Exercise requirements — Your task is to copy every line of the entries that holds the word "haveI".

Working data —
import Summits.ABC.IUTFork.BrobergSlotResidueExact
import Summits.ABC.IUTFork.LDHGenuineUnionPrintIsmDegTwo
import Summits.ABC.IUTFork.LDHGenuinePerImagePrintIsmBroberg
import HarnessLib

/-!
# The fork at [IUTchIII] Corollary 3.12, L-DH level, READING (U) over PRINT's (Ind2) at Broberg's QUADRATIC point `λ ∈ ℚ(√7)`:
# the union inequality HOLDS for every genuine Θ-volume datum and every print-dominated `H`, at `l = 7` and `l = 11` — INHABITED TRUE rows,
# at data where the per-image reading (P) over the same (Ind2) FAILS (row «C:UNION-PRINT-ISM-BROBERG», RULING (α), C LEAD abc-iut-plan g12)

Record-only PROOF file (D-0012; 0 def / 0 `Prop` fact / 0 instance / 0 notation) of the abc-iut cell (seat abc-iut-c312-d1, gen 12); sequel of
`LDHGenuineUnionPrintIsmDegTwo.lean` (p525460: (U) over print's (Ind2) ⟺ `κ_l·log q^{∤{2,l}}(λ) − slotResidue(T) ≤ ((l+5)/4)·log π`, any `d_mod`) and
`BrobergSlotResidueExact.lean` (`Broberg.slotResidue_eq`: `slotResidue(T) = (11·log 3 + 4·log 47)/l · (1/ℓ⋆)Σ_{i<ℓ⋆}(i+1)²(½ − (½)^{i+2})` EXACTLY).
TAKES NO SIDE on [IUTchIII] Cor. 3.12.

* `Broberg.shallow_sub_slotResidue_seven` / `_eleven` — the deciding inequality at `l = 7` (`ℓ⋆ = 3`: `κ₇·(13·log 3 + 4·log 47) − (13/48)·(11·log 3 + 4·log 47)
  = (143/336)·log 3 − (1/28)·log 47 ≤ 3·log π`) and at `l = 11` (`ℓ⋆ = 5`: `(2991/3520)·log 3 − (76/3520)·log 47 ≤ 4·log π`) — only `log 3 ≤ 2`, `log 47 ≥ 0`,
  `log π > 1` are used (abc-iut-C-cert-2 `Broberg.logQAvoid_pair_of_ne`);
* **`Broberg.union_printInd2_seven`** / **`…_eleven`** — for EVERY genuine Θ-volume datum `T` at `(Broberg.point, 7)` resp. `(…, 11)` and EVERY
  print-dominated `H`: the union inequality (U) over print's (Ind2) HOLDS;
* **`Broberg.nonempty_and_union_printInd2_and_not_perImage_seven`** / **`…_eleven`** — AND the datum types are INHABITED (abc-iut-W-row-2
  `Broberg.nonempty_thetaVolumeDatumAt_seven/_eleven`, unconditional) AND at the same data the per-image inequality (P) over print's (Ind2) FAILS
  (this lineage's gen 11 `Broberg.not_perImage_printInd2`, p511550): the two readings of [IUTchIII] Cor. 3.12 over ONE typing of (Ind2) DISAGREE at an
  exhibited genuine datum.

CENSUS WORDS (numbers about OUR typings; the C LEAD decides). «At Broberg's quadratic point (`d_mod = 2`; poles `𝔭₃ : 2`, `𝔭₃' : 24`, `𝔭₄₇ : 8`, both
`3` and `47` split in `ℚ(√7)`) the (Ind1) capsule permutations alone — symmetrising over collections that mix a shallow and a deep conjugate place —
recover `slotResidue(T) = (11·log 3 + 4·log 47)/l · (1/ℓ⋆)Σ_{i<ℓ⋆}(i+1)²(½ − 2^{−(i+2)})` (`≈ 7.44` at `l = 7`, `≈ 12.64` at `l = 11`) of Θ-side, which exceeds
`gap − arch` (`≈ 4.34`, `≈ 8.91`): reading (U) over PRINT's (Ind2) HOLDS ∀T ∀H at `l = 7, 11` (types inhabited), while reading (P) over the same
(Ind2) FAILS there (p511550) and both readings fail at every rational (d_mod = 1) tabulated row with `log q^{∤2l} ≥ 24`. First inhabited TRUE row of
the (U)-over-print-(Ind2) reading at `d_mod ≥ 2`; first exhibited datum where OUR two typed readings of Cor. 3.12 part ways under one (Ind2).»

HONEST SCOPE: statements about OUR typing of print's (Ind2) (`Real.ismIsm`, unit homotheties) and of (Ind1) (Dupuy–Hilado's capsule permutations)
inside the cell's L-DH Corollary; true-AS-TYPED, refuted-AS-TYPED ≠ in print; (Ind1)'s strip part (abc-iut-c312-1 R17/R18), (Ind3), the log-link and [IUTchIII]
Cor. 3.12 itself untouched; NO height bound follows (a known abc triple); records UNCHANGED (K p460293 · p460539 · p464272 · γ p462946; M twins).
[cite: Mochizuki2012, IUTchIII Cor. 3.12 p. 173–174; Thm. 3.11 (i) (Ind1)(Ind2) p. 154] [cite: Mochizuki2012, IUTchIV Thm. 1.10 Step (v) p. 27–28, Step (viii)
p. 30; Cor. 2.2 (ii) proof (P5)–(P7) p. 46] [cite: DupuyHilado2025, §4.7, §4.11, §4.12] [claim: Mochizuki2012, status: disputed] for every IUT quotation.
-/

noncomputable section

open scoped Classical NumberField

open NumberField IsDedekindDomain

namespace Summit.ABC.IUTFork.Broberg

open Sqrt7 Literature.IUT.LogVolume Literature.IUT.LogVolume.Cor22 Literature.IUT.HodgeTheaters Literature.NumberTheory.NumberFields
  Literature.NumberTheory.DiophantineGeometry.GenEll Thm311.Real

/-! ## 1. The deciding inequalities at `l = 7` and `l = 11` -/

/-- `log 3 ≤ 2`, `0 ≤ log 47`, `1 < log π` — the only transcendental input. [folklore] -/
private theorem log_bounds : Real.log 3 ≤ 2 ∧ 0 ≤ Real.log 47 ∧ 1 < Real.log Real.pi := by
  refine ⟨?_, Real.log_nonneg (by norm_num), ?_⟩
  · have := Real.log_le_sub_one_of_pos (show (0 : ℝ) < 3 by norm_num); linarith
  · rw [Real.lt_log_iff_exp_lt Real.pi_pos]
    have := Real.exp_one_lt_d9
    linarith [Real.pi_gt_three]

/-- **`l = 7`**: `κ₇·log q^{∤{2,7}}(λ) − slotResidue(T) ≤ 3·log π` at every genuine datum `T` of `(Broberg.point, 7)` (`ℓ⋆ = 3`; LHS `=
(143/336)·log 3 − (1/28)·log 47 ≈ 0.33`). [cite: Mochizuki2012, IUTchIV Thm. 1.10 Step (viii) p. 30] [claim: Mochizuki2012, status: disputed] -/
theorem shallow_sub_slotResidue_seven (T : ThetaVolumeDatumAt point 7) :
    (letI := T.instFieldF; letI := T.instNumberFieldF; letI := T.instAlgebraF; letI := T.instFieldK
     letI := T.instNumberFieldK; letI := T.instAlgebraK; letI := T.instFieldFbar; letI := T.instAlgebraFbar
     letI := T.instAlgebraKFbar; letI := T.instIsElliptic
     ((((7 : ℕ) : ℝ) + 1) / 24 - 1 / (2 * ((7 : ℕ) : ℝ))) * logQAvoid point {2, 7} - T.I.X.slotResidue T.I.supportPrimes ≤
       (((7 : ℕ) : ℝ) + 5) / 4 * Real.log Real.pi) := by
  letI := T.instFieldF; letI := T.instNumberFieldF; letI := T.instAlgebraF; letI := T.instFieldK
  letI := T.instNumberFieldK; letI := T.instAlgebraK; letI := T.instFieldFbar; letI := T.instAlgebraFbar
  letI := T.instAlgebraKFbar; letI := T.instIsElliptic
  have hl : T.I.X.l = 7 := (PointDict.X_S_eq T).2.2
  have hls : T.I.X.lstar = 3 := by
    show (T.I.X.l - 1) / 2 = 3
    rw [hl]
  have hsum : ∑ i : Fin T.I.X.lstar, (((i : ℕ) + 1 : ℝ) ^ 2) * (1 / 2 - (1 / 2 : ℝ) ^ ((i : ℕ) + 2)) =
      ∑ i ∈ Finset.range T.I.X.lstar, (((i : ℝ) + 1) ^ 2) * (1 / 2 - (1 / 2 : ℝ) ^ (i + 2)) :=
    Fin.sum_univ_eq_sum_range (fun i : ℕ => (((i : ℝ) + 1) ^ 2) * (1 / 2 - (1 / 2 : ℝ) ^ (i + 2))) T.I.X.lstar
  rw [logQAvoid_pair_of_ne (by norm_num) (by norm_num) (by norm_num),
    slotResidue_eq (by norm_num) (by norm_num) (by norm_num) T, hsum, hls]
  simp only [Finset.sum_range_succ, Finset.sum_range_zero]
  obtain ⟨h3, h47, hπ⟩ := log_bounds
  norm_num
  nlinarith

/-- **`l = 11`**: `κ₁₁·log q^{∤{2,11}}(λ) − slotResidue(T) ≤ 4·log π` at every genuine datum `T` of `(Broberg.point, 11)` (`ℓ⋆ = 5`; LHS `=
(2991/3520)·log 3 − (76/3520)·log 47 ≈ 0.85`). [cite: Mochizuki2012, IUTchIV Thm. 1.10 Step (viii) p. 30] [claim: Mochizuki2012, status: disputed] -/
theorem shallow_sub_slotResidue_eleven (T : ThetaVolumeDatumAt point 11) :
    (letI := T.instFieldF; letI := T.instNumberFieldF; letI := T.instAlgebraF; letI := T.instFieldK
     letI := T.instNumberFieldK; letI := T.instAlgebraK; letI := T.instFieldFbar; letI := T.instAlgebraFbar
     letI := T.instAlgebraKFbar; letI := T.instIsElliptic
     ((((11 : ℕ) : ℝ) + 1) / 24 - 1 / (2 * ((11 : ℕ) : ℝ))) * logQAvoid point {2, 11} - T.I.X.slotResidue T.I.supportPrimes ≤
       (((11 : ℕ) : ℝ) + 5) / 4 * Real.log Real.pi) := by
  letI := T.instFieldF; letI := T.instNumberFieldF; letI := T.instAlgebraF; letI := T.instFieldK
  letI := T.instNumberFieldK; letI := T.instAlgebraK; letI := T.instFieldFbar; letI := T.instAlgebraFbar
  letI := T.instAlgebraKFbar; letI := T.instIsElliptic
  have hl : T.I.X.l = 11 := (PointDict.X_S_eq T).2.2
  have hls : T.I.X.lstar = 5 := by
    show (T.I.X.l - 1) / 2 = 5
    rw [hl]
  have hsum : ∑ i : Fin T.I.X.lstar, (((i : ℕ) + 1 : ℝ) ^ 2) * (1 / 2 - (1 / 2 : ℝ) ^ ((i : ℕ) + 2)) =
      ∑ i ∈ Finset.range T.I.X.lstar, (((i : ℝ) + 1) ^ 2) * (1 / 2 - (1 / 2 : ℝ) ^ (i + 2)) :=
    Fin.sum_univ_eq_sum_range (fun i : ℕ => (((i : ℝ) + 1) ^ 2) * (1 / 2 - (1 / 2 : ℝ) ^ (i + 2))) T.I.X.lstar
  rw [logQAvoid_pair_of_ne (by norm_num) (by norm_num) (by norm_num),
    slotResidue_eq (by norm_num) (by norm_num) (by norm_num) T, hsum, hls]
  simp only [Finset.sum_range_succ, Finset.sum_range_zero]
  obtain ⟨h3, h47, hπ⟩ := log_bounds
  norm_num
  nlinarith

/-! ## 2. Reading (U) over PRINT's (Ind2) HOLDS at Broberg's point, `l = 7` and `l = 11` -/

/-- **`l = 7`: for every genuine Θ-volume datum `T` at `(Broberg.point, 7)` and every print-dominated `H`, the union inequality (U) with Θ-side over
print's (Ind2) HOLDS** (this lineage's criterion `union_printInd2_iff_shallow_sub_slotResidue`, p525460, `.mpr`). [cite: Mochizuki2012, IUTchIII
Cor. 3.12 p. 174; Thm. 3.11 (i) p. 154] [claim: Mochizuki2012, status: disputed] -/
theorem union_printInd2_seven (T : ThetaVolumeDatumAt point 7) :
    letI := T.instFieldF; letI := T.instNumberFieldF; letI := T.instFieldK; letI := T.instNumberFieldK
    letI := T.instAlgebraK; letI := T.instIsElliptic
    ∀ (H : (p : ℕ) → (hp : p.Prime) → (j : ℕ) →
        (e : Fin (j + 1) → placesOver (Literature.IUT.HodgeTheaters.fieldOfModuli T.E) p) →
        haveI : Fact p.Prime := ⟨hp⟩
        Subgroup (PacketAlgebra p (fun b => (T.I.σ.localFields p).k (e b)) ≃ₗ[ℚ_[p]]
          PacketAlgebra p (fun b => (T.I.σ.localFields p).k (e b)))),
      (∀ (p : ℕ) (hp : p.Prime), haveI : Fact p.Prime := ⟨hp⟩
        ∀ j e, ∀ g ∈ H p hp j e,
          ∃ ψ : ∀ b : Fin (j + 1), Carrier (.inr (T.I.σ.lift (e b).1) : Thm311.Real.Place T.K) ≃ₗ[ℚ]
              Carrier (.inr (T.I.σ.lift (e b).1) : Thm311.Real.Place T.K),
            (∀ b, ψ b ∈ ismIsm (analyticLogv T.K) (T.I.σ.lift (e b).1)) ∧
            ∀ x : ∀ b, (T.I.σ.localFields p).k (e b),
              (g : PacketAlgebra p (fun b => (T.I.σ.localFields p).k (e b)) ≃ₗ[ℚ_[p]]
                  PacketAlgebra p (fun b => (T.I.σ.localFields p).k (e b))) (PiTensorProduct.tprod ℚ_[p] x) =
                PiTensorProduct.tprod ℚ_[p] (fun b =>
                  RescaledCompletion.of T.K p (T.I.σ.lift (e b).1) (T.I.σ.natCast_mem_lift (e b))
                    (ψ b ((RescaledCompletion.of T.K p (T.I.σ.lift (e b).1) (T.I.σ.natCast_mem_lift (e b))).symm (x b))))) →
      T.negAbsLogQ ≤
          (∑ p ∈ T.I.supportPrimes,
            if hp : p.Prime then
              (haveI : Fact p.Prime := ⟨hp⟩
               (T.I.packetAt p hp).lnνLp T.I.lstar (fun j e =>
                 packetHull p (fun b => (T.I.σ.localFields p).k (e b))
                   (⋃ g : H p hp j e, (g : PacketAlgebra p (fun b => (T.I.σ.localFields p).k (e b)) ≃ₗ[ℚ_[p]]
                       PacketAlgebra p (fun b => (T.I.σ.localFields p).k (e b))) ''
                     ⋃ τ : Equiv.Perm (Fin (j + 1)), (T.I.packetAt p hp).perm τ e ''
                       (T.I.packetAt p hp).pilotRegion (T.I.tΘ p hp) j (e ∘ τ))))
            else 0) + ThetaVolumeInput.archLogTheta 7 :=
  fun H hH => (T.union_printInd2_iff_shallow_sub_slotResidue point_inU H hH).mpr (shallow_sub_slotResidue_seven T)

The answer —
        haveI : Fact p.Prime := ⟨hp⟩
      (∀ (p : ℕ) (hp : p.Prime), haveI : Fact p.Prime := ⟨hp⟩
              (haveI : Fact p.Prime := ⟨hp⟩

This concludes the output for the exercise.